BEGIN

import Summits.FinalStateConjecture.FinalStateConjecture.Theorems.EIHFluxBalanceInertialRecessionStubIdentificationMainPrep

/-!
# Route EIHFluxBalance — `InertialRecession`, line `sublinear-is-free-clean-window-charges`:
# the window estimate at a fixed time (stub `stub_identification`, part A5c-3)

Helper file (`--supports stmt-FinalStateConjecture-10166`) for the crux
`Summit.FinalStateConjecture.FinalStateConjecture.Theses.EIHFluxBalance.InertialRecession`.

`window_estimate`: at a fixed late time `t`, for a field `g` that is `C^∞`, symmetric and Ricci-flat on
an open set `W` containing the slice points of the perforated window ball, within `1/2` of `η` there with
`‖Dg‖ ≤ K d^{-7/4}`, whose deviation from the modulated background obeys the weighted bounds, and for
radii `ρ₀` of the small spheres beyond the thresholds (`4ρ₀ ≤ D`, `ρ₀² ≤ D/16`, decay thresholds of every
hole): `|P^μ[g](t; c, R) − Σ_{j ∈ A} P^μ[G_j](t; ξ_j(t), ρ₀)| ≤` bulk (`LLGauss.perforatedGauss`,
`abs_setIntegral_le_of_decay`, `abs_emComplex_le_of_pseudotensorBound`) `+ N ·` small-sphere error
(`abs_quasiLocalMomentum_lab_sub_frozen_le` with the rotation-blind defect `opNorm_defect_le_of_rates`).
[cite: LandauLifshitz1975, §96 (96.16)–(96.17)]
-/

set_option linter.dupNamespace false
-- instance search on the nested operator spaces needs a deeper pending depth (as in `CoordCurvature.lean`)
set_option maxSynthPendingDepth 3

noncomputable section

open scoped Manifold ContDiff Topology BigOperators ENNReal
open Filter Set Function TopologicalSpace MeasureTheory Metric Literature.Geometry.Lorentzian
open Literature.Geometry.Lorentzian.LandauLifshitz

namespace Summit.FinalStateConjecture.FinalStateConjecture.Theorems

namespace SublinearIsFree.ChargeModel

open SublinearIsFree.PseudotensorBound SublinearIsFree.QuasiStationarity LLBalance
import Literature.AnabelianGeometry.EtaleTheta.FrobenioidThetaDivisorSupportQ

/-!
# [EtTh] §5, Proposition 5.3: orders, supports, degrees and integrality over the perfect-`Φ` divisor-support data `Q` (toolkit)

Mochizuki, *The étale theta function …*, Publ. RIMS **45** (2009)
[cite: MochizukiEtTh2009, Prop 5.3 proof p.326–327 (PDF pp.100–101); Prop 3.2 (i) p.296 (PDF p.70); §1 p.240 (PDF p.14)].
Seat abc-iut-L6-d1 (gen 4); proof-only port of this lineage's `FrobenioidThetaDivisorSupportOrders.lean` (p425769, over
the `ℤ`-reading `DivisorSupportData'`, vacuous at perfect `Φ(A_⊚)` by abc-iut-f-127's p436191) to the repair `Q`
(`FrobenioidThetaDivisorSupportQ.lean`): the additive order `ord`, its values on primary elements (now POSITIVE
RATIONAL) and prime log-divisors, supports, the decomposition of `degOn` into vertical part and cusp sum with their
additivity on elements of finite support, INTEGRAL elements, and — from the printed pins `ncspIso_gen` / `cspIso_gen`
instead of the `ℤ_{≥0}`-line automatism — the compatibility of "the natural isomorphisms between primary components"
with the orders (`ord_ncspIso` / `ord_cspIso`: "the multiplicities … are equal", p.326, for `ℚ_{≥0}`-lines: an
additive bijection of lines fixing the prime log-divisor fixes all coordinates, `x^{den} = gen^{num}`).  No definitions.
HONEST FRAMING: typed ≠ proved; nothing here concerns an actual curve; no side taken on anything downstream. -/

namespace Literature.AnabelianGeometry.EtaleTheta

open CategoryTheory
open Literature.AlgebraicGeometry.Frobenioids

universe w v v' u u'

namespace FrobenioidThetaDivisors

namespace DivisorSupportDataQ

variable {C : Type u} [Category.{v} C] {D : Type u'} [Category.{v'} D] {𝔉 : ThetaFrobenioid.{w} C D}
variable {𝔓 : DivisorPrimeData 𝔉}

open scoped Classical

/-! ### The additive order -/

/-- `ord` is additive. [cite: MochizukiEtTh2009, Prop 5.3 proof p.326 (PDF p.100)] -/
theorem ord_mul (𝔖 : DivisorSupportDataQ 𝔓) (𝔭 : Primes 𝔉.PhiAcirc) (x y : Algebra.GrothendieckGroup 𝔉.PhiAcirc) :
    𝔖.ord 𝔭 (x * y) = 𝔖.ord 𝔭 x + 𝔖.ord 𝔭 y := by
  simp only [ord, map_mul, toAdd_mul]

/-- `ord` of an inverse. [cite: MochizukiEtTh2009, Prop 5.3 proof p.326 (PDF p.100)] -/
theorem ord_inv (𝔖 : DivisorSupportDataQ 𝔓) (𝔭 : Primes 𝔉.PhiAcirc) (x : Algebra.GrothendieckGroup 𝔉.PhiAcirc) :
    𝔖.ord 𝔭 x⁻¹ = -𝔖.ord 𝔭 x := by
  simp only [ord, map_inv, toAdd_inv]

/-- `ord` of `1`. [cite: MochizukiEtTh2009, Prop 5.3 proof p.326 (PDF p.100)] -/
theorem ord_one (𝔖 : DivisorSupportDataQ 𝔓) (𝔭 : Primes 𝔉.PhiAcirc) : 𝔖.ord 𝔭 1 = 0 := by
  simp only [ord, map_one, toAdd_one]

/-- `ord` of a power. [cite: MochizukiEtTh2009, Prop 5.3 proof p.326 (PDF p.100)] -/
theorem ord_pow (𝔖 : DivisorSupportDataQ 𝔓) (𝔭 : Primes 𝔉.PhiAcirc) (x : Algebra.GrothendieckGroup 𝔉.PhiAcirc) (n : ℕ) :
    𝔖.ord 𝔭 (x ^ n) = n * 𝔖.ord 𝔭 x := by
  simp only [ord, map_pow, toAdd_pow, nsmul_eq_mul]

/-- `ord` of an integer power. [cite: MochizukiEtTh2009, Prop 5.3 proof p.326 (PDF p.100)] -/
theorem ord_zpow (𝔖 : DivisorSupportDataQ 𝔓) (𝔭 : Primes 𝔉.PhiAcirc) (x : Algebra.GrothendieckGroup 𝔉.PhiAcirc) (n : ℤ) :
    𝔖.ord 𝔭 (x ^ n) = n * 𝔖.ord 𝔭 x := by
  simp only [ord, map_zpow, toAdd_zpow, zsmul_eq_mul]

/-- `ord` on the image of `Φ(A_⊚)` is the F2-coordinate.
[cite: MochizukiEtTh2009, Prop 5.3 proof p.326 (PDF p.100)] -/
theorem ord_of (𝔖 : DivisorSupportDataQ 𝔓) (𝔭 : Primes 𝔉.PhiAcirc) (a : 𝔉.PhiAcirc) :
    𝔖.ord 𝔭 (Algebra.GrothendieckGroup.of a) = Multiplicative.toAdd (𝔖.factor a 𝔭) := by
  have h := Algebra.GrothendieckGroup.lift.symm_apply_apply (ordOf' 𝔖.factor 𝔭)
  rw [Algebra.GrothendieckGroup.lift_symm_apply] at h
  have h' := DFunLike.congr_fun h a
  simp only [MonoidHom.coe_comp, Function.comp_apply] at h'
  change Multiplicative.toAdd
    (Algebra.GrothendieckGroup.lift (ordOf' 𝔖.factor 𝔭) (Algebra.GrothendieckGroup.of a)) = _
  rw [h']
  rfl

/-- Coordinates of elements of `Φ(A_⊚)` are non-negative.
[cite: MochizukiEtTh2009, Prop 5.3 proof p.326 (PDF p.100)] -/
theorem ord_of_nonneg (𝔖 : DivisorSupportDataQ 𝔓) (𝔭 : Primes 𝔉.PhiAcirc) (a : 𝔉.PhiAcirc) :
    0 ≤ 𝔖.ord 𝔭 (Algebra.GrothendieckGroup.of a) := by
  rw [ord_of]; exact 𝔖.factor_nonneg a 𝔭

/-- The prime log-divisor `gen 𝔭` has order `1` at `𝔭`. [cite: MochizukiEtTh2009, Prop 5.3 p.325 (PDF p.99)] -/
theorem ord_gen_self (𝔖 : DivisorSupportDataQ 𝔓) (𝔭 : Primes 𝔉.PhiAcirc) :
    𝔖.ord 𝔭 (Algebra.GrothendieckGroup.of (𝔖.gen 𝔭)) = 1 := by
  rw [ord_of, 𝔖.factor_gen_self, toAdd_ofAdd]

/-- The prime log-divisor `gen 𝔭` has order `0` elsewhere. [cite: MochizukiEtTh2009, Prop 5.3 p.325 (PDF p.99)] -/
theorem ord_gen_of_ne (𝔖 : DivisorSupportDataQ 𝔓) {𝔭 𝔮 : Primes 𝔉.PhiAcirc} (h : 𝔮 ≠ 𝔭) :
    𝔖.ord 𝔮 (Algebra.GrothendieckGroup.of (𝔖.gen 𝔭)) = 0 := by
  rw [ord_of, 𝔖.factor_gen_of_ne h, toAdd_one]

/-- Order of `gen 𝔭` at `𝔮`, as an indicator. [cite: MochizukiEtTh2009, Prop 5.3 p.325 (PDF p.99)] -/
theorem ord_gen (𝔖 : DivisorSupportDataQ 𝔓) (𝔭 𝔮 : Primes 𝔉.PhiAcirc) :
    𝔖.ord 𝔮 (Algebra.GrothendieckGroup.of (𝔖.gen 𝔭)) = if 𝔮 = 𝔭 then 1 else 0 := by
  split_ifs with h
  · rw [h, ord_gen_self]
  · exact 𝔖.ord_gen_of_ne h

/-- A primary element of `𝔭` has POSITIVE (rational) order at `𝔭` and order `0` elsewhere (`Φ(A_⊚)_𝔭` a
`ℚ_{≥0}`-line).  [cite: MochizukiEtTh2009, Prop 3.2 (i) p.296 (PDF p.70); Prop 5.3 p.325 (PDF p.99)] -/
theorem ord_of_mem_carrier (𝔖 : DivisorSupportDataQ 𝔓) {𝔭 : Primes 𝔉.PhiAcirc} {a : 𝔉.PhiAcirc} (ha : a ∈ 𝔭.carrier) :
    0 < 𝔖.ord 𝔭 (Algebra.GrothendieckGroup.of a) ∧
      ∀ 𝔮, 𝔮 ≠ 𝔭 → 𝔖.ord 𝔮 (Algebra.GrothendieckGroup.of a) = 0 := by
  obtain ⟨h𝔭, h𝔮⟩ := (𝔖.factor_carrier 𝔭 a).mp ha
  exact ⟨by rwa [ord_of], fun 𝔮 h => by rw [ord_of, h𝔮 𝔮 h, toAdd_one]⟩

END

## WHAT TO DO:
Extract the lines of the preceding material that run from the line with "simp only [ord, map_inv, toAdd_inv]" through the line with "of a power.", inclusive, reproducing them exactly and adding nothing.

## ANSWER BELOW:
  simp only [ord, map_inv, toAdd_inv]

/-- `ord` of `1`. [cite: MochizukiEtTh2009, Prop 5.3 proof p.326 (PDF p.100)] -/
theorem ord_one (𝔖 : DivisorSupportDataQ 𝔓) (𝔭 : Primes 𝔉.PhiAcirc) : 𝔖.ord 𝔭 1 = 0 := by
  simp only [ord, map_one, toAdd_one]

/-- `ord` of a power. [cite: MochizukiEtTh2009, Prop 5.3 proof p.326 (PDF p.100)] -/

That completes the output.